Currently, microwave heating has been widely applied in the fields of drying various kinds of materials and products such as agricultural, chemical, food product, textile, paper, lumber and so on [3]. Few studies have been reported on drying the rare earth carbonates via microwave heating; however, microwave heating has some advantages of alternative heating, fast heating, energy conservation and environmental protection [4]. Therefore, the above advantages will make the microwave heating in the field of drying rare earth carbonates application extensively.

Recently, response surface methodology (RSM) has been attracted great attention as a collection of mathematical and statistical techniques useful for analyzing the effects of several independent variables, and assessing the relationships between the response values and the independent variables, also, RSM has been widely applied in the chemical engineering optimization [57]. Compared with the conventional methods like single variable optimization and orthogonal experimental designs, RSM has many advantages such as being more economical, needing fewer experiment numbers, studying interaction between parameters and response, predicting of the response and checking of method adequacy [8, 9]. To the best of our knowledge, there has been no report on the optimization of experiments on drying the rare earth carbonates by microwave heating using RSM.

In this study, RSM is used to optimize the drying experiments of rare earth carbonates for adsorbed water by microwave heating for further evaluation the dehydrating effects. Power density, material thickness and drying time are selected as the three main influential factors in the experiments, and weight reduction (WR) is the response value. Moreover, we adopt the central composite design (CCD) of RSM to study the effects of the three variables on the response [10] and to determine the optimal conditions and unit energy consumption for the drying rare earth carbonates process, which provides the basic information for the application of microwave heating in the process of drying rare earth carbonates industry.

2 Experimental

2.1 Materials and apparatus

The mixed rare earth carbonates are supplied by the Chinalno Guangxi Nonferrous Chongzuo Rare-Earth Development Ltd.
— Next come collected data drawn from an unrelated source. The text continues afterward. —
import Literature.NumberTheory.EllipticCurves.ZpExtension
import Literature.NumberTheory.EllipticCurves.GeomPointsGaloisModule
import Literature.NumberTheory.GaloisRepresentations.GaloisCohomology
import HarnessLib

/-!
# The mod-`(p, T^J)` Iwasawa twist `M ⊗ 𝔽_p[T]/(T^J)(χ_κ)` of a `p`-torsion discrete Galois module
# along a `ℤ_p`-extension `κ` — the finite coefficient modules `𝒯_J` of Λ/p-adic Kolyvagin arguments
# (definitions with bodies + unfolding lemmas; no named fact)

Topic `NumberTheory/EllipticCurves` (next to `ZpExtension`, `IwasawaSelmer`); namespace
`Literature.NumberTheory.EllipticCurves.ZpExtension` (dot notation `κ.twistModP ρ J`). DEFINITIONS WITH
BODIES AND THEOREMS ONLY — nothing is asserted (D-0026). Cell `bsd-smallim` (rung K6, class X9), seat
`bsd-smallim-k6-ty`: the OBJECT `𝒯_J := 𝕋/(p, T^J) = E[p] ⊗_{𝔽_p} 𝔽_p[T]/(T^J)(χ)` of
HOME/koly/MU-TRANSFER-PROOF.md §0 (`𝕋 = T_pE ⊗ Λ(χ_Λ)`, `Λ = ℤ_p⟦T⟧`, `T = γ − 1`, `χ_Λ : G_ℚ ↠ Γ ⊂ Λ^×`),
in the COORDINATE MODEL of the kernel file `Theorems/SmallImageMuTransferMuTransferStubX9LevelE.lean`
(`𝒯_e ≅ V^e = Fin e → V`, the `i`-th coordinate = the coefficient of `T^i`, `T` = the shift), realised
as a genuine discrete `Γ_K`-module so that the tree's continuous cohomology (`galoisCohomology`,
`H1 T U`, localisation, Selmer structures, Poitou–Tate facts) applies to it.

Let `K` be a field, `p` a prime, `κ : ZpExtension K p` (`κ : Γ_K →ₜ* ℤ_p` surjective; `K_∞`, layers
`κ.layerSubgroup n = Gal(K̄/K_n)`), `ρ : DiscreteGaloisModule K M` with `M` killed by `p`, and `J : ℕ`.

* `shiftEnd M J` — the shift `S` on `Fin J → M`: `(S x)_0 = 0`, `(S x)_i = x_{i−1}` (multiplication by
  `T` on `M ⊗ 𝔽_p[T]/(T^J)` in the basis `T^i`); `shiftEnd_pow_apply`, `shiftEnd_pow_eq_zero` (`S^J = 0`).
* `unipotentPow M J a = (1 + S)^a` (multiplication by `(1+T)^a = γ^a`); `unipotentPow_add`;
  `unipotentPow_prime_pow_eq_one` (`(1+S)^{p^m} = 1` once `J ≤ p^m`, from the binomial theorem and
  `p·M = 0` — in characteristic `p`, `(1+T)^{p^m} = 1 + T^{p^m}`); `unipotentPow_eq_one_of_dvd`.
* `twistExponent κ J g = ((κ g) mod p^J).val ∈ ℕ` — a representative of `κ(g) ∈ ℤ_p` modulo `p^J`
  (enough, as `(1+S)^{p^J} = 1`); `twistExponent_one`, `unipotentPow_twistExponent_mul`.
* `twistModPRepresentation κ ρ J : Representation ℤ Γ_K (Fin J → M)`,
  `g ↦ (1+S)^{twistExponent g} ∘ (ρ g coordinatewise)` — i.e. `g` acts on `M ⊗ 𝔽_p[T]/T^J` by
  `ρ(g) ⊗ (1+T)^{κ(g)}`; and **`κ.twistModP ρ J : DiscreteGaloisModule K (Fin J → M)`** (continuity: the
  stabiliser of `x` contains `⋂_i Stab_ρ(x_i) ∩ κ.layerSubgroup J`, a neighbourhood of `1`).
* Unfolding / structure lemmas: `twistModP_apply`; `shiftEnd_comm_twistModP` (`S` is `Γ_K`-equivariant,
  i.e. `𝒯_J` is a `𝔽_p[T]/T^J[Γ_K]`-module); `twistModP_apply_of_mem_layerSubgroup` (for `m ≤ J ≤ p^m`,
  `Gal(K̄/K_m)` acts through `ρ` alone — "`G_{L₀}` acts trivially on the twist part of `𝒯_e`",
  MU-TRANSFER-PROOF (F8) with `e = p^{m₀−1}`, `m = m₀ − 1`); `twistModP_apply_of_isTopGenerator`
  (`γ` acts by `(1+S) ∘ ρ(γ)`: `T = γ − 1` is the shift on `ρ(γ)`-fixed coordinates).

* Equivariant coordinate maps (Mathlib `ContIntertwiningMap`s, ready for `galoisCohomology.map`):
  `twistModPConstCoeff` (`𝒯_J → M`, `x ↦ x_0`: reduction mod `T`, `𝒯_J/T𝒯_J ≅ M` — MU-TRANSFER-PROOF
  (F4) `𝒯/T𝒯 = E[p]`) and `twistModPTopCoeff` (`M → 𝒯_J`, `m ↦ m·T^{J−1}`: `M ≅ T^{J−1}𝒯_J = 𝒯_J[T]`),
  with `unipotentPow_apply_zero`, `shiftEnd_single_top`, `unipotentPow_single_top`.

* Change of level (`J' ≤ J`), again as `ContIntertwiningMap`s: `twistModPTruncate` (`𝒯_J → 𝒯_{J'}`,
  `x ↦ x mod T^{J'}`) and `twistModPShiftEmbed` (`𝒯_{J'} → 𝒯_J`, `x ↦ T^{J−J'}x`, image `𝒯_J[T^{J'}]`),
  with `castLE_shiftEmbed` (the composite `𝒯_{J'} → 𝒯_J → 𝒯_{J'}` is `S^{J−J'}`).

* The elliptic-curve case `WeierstrassCurve.modPTwist W p κ J` (`M = E[p] = W.torsionGaloisModule p`,
  `p`-torsion by `AddSubgroup.torsionBy.nsmul`), with `modPTwist_apply(_of_isTopGenerator/_of_mem_layerSubgroup)`.

Not here (next files of the typer): the Tate dual `𝒯_J^* ≅ M^*(1) ⊗ 𝔽_p[T]/T^J(χ^{-1})`
(MU-TRANSFER-PROOF (4.1)) and the dictionary `H¹(K, M ⊗ 𝔽_p[Γ_m]) = H¹(K_m, M)` (Shapiro).

References: B. Mazur, K. Rubin, *Kolyvagin systems*, Mem. AMS 799 (2004) §5.3 (the modules
`T ⊗ Λ/(𝔪^k)`) [MazurRubin2004]; K. Kato, Astérisque 295 (2004) §13.3 [Kato2004Asterisque]; L. Washington,
*Introduction to Cyclotomic Fields*, §13.1–13.2 (`Λ = ℤ_p⟦T⟧`, `T = γ − 1`) [Washington1997];
HOME/koly/MU-TRANSFER-PROOF.md §0, (F5), (F8).
-/

noncomputable section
Co., and its moisture content is 74% which is measured using a standard hot-air oven at 105℃ by retaining the samples for 24 h from three replicate measurements.

Microwave heating equipment is shown in Figure 1. Microwave reactor is made by Key Laboratory of Unconventional Metallurgy, Ministry of Education, Kunming University of Science and Technology. The microwave drying experiments are carried out in a lab-made microwave muffle furnace, and the microwave equipment consists of four sections: two magnetrons at the frequency of 2.45 GHz and 1.5 kW power which are cooled by water circulation as microwave sources; a waveguide for transporting microwaves; a resonance cavity to manipulate microwaves for a specific purpose; and a control system to regulate the temperature and microwave power. The inner dimensions of the microwave cavity are 260 mm in height, 420 mm in length and 260 mm in width. Continuous temperature measurement during microwave heating is a major problem, so a thermocouple (connected to the computer system) with a thin layer of aluminum shielding can be employed to measure temperature, and placed at the closest proximity to the material.

Figure 1: Schematic of a microwave drying system 1 – power controller; 2 – ampere meter; 3 – voltmeter; 4 – thermocouple; 5 – electronic balance; 6 – materials; 7 – power switch; 8 – start switch; 9 – stop switch; 10 – computer system.
Figure 1:

Schematic of a microwave drying system 1 – power controller; 2 – ampere meter; 3 – voltmeter; 4 – thermocouple; 5 – electronic balance; 6 – materials; 7 – power switch; 8 – start switch; 9 – stop switch; 10 – computer system.

A model of Rise-2002 laser particle size analyzer (Jinan Rise Science & Technology Co., Ltd.) is employed to measure the size distributions.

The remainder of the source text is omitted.